Look through the entries below and extract exactly the lines from the one containing "is irreducible for" through the one containing "a monic degree", ends included.
::: Given information
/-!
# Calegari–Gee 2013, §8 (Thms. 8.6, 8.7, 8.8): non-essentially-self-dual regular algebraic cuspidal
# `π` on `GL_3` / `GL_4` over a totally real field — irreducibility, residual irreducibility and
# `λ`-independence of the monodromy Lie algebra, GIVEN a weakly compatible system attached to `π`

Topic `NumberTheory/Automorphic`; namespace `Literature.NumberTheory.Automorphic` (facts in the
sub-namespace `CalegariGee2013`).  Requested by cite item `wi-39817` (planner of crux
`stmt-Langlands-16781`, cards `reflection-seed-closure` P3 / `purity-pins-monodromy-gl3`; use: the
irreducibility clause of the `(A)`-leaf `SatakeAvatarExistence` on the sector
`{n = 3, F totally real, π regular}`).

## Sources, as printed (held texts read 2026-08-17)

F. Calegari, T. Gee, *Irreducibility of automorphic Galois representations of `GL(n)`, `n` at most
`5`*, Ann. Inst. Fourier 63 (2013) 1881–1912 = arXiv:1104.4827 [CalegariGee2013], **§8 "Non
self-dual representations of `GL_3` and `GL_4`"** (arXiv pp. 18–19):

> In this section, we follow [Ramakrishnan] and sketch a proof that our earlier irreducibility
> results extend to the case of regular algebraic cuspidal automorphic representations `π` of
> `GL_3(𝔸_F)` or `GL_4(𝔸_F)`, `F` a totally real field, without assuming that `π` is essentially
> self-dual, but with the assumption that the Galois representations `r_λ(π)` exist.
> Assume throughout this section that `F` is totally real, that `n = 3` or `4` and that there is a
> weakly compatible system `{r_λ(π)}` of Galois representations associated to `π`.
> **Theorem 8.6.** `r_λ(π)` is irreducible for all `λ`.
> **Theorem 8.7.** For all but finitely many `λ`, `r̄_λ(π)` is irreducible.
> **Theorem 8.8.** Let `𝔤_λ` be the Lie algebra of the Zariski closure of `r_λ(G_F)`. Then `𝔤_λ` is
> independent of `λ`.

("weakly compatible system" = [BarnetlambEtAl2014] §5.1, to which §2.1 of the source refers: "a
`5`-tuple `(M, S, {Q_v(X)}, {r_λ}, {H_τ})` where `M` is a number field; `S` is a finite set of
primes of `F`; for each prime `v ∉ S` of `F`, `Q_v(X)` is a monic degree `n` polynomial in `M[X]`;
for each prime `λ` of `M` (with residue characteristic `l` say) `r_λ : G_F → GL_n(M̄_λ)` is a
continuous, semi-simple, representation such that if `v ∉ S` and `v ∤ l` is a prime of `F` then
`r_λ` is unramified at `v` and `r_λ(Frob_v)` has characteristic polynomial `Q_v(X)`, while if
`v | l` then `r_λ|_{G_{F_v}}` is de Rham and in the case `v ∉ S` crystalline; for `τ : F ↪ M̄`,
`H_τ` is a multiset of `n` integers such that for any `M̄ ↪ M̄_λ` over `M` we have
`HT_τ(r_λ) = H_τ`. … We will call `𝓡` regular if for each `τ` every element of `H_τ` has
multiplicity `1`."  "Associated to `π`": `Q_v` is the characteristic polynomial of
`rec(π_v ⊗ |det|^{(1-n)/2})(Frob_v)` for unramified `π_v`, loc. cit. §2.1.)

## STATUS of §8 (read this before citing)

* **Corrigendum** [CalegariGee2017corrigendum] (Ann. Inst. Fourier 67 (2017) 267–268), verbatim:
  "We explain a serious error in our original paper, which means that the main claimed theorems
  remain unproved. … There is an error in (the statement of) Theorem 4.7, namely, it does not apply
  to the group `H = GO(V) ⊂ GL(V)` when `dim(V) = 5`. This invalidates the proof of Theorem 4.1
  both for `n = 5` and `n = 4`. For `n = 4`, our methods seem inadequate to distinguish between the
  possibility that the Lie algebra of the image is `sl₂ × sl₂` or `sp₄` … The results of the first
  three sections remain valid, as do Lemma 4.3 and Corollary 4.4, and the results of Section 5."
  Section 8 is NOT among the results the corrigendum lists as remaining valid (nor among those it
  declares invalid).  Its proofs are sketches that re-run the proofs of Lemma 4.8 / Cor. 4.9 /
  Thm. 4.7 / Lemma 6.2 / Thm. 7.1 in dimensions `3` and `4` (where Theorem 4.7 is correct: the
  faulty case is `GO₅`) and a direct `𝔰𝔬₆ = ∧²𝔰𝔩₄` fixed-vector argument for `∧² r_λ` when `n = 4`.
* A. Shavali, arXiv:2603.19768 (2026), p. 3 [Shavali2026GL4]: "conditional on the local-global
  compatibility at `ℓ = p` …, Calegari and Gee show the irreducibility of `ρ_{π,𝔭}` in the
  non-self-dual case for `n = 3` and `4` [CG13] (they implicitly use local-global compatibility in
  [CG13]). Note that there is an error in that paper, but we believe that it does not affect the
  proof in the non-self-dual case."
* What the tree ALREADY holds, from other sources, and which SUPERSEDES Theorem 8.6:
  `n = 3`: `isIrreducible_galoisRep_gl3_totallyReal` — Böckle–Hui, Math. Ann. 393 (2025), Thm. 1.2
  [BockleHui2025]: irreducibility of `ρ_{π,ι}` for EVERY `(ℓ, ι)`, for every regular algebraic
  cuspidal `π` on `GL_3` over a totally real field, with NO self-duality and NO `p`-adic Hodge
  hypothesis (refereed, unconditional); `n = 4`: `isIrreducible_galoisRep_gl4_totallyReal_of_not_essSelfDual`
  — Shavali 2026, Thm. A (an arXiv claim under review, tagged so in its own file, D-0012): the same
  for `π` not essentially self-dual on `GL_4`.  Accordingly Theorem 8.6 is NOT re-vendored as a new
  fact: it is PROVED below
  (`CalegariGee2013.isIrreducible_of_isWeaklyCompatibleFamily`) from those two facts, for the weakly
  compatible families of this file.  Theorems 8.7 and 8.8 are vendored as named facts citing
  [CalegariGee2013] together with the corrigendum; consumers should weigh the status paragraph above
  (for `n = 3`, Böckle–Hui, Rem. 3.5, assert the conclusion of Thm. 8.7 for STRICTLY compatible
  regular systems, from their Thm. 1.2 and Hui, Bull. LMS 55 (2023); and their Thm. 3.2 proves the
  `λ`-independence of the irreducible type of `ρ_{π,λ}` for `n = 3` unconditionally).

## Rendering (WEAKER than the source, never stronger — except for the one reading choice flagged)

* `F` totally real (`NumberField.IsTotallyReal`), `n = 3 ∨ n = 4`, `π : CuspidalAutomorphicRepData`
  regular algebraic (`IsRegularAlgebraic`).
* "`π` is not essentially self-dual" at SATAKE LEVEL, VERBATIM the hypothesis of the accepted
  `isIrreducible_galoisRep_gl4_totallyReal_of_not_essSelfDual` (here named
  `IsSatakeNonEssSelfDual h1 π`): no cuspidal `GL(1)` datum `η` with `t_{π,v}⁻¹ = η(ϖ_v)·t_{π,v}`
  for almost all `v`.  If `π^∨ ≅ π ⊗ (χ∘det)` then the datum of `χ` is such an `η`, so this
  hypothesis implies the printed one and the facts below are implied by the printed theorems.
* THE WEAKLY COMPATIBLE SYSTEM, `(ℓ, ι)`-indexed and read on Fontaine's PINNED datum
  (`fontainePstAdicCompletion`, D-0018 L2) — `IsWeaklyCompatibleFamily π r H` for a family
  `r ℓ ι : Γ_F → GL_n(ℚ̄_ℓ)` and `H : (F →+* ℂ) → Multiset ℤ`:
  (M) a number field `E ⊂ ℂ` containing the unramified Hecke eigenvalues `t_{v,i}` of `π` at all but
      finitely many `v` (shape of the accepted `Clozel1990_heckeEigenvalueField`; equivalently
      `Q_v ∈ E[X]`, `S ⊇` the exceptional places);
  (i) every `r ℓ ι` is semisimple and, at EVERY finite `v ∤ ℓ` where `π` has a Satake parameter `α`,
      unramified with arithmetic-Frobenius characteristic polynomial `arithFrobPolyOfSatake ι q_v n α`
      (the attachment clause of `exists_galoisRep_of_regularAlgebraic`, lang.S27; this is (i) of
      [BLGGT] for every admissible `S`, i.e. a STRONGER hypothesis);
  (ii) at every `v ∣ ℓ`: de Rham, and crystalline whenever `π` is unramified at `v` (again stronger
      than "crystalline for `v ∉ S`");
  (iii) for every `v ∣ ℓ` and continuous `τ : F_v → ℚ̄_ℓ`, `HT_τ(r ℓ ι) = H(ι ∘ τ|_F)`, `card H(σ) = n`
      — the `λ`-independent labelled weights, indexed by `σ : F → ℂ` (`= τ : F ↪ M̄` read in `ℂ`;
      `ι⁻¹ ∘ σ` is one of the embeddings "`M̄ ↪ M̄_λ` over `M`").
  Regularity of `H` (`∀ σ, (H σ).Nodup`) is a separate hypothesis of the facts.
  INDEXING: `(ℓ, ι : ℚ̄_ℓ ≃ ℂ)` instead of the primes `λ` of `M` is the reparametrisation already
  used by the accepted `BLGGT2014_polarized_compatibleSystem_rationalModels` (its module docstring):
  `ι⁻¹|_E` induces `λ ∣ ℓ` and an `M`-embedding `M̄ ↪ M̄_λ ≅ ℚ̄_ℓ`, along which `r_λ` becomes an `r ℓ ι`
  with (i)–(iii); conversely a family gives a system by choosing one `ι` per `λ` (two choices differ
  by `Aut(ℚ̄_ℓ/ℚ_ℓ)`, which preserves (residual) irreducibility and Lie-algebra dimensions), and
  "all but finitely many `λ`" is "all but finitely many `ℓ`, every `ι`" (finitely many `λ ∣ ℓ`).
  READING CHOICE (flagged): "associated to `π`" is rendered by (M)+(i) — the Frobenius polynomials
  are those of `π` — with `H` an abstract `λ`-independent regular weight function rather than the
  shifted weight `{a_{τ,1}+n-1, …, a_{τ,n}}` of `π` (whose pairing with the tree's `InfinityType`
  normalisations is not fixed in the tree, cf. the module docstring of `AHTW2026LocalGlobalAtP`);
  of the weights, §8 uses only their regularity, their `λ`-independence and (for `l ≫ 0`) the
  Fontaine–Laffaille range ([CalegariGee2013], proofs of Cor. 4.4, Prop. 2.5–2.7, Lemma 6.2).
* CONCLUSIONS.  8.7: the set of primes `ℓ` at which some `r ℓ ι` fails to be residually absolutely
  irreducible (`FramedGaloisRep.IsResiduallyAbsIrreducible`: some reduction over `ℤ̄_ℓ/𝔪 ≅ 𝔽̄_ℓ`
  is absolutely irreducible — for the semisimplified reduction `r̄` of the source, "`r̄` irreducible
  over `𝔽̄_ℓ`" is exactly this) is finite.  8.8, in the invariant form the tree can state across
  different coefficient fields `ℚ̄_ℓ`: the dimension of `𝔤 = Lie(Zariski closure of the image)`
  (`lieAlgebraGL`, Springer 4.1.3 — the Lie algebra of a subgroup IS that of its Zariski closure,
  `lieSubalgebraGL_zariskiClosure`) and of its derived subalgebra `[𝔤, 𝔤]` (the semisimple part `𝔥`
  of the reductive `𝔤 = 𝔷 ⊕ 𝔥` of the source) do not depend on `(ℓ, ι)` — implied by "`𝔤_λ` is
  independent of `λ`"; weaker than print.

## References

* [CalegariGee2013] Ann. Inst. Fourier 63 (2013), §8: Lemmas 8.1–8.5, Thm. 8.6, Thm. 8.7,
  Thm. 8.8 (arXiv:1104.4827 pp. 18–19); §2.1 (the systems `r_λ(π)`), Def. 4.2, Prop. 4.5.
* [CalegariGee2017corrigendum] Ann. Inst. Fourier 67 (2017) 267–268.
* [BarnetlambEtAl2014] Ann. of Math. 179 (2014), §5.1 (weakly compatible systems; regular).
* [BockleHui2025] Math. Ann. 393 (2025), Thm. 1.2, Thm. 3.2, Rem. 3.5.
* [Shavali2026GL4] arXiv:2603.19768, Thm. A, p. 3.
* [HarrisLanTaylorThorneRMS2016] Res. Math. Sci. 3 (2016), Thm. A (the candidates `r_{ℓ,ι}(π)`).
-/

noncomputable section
::::::
• _Result_:
> **Theorem 8.6.** `r_λ(π)` is irreducible for all `λ`.
> **Theorem 8.7.** For all but finitely many `λ`, `r̄_λ(π)` is irreducible.
> **Theorem 8.8.** Let `𝔤_λ` be the Lie algebra of the Zariski closure of `r_λ(G_F)`. Then `𝔤_λ` is
> independent of `λ`.

("weakly compatible system" = [BarnetlambEtAl2014] §5.1, to which §2.1 of the source refers: "a
`5`-tuple `(M, S, {Q_v(X)}, {r_λ}, {H_τ})` where `M` is a number field; `S` is a finite set of
primes of `F`; for each prime `v ∉ S` of `F`, `Q_v(X)` is a monic degree `n` polynomial in `M[X]`;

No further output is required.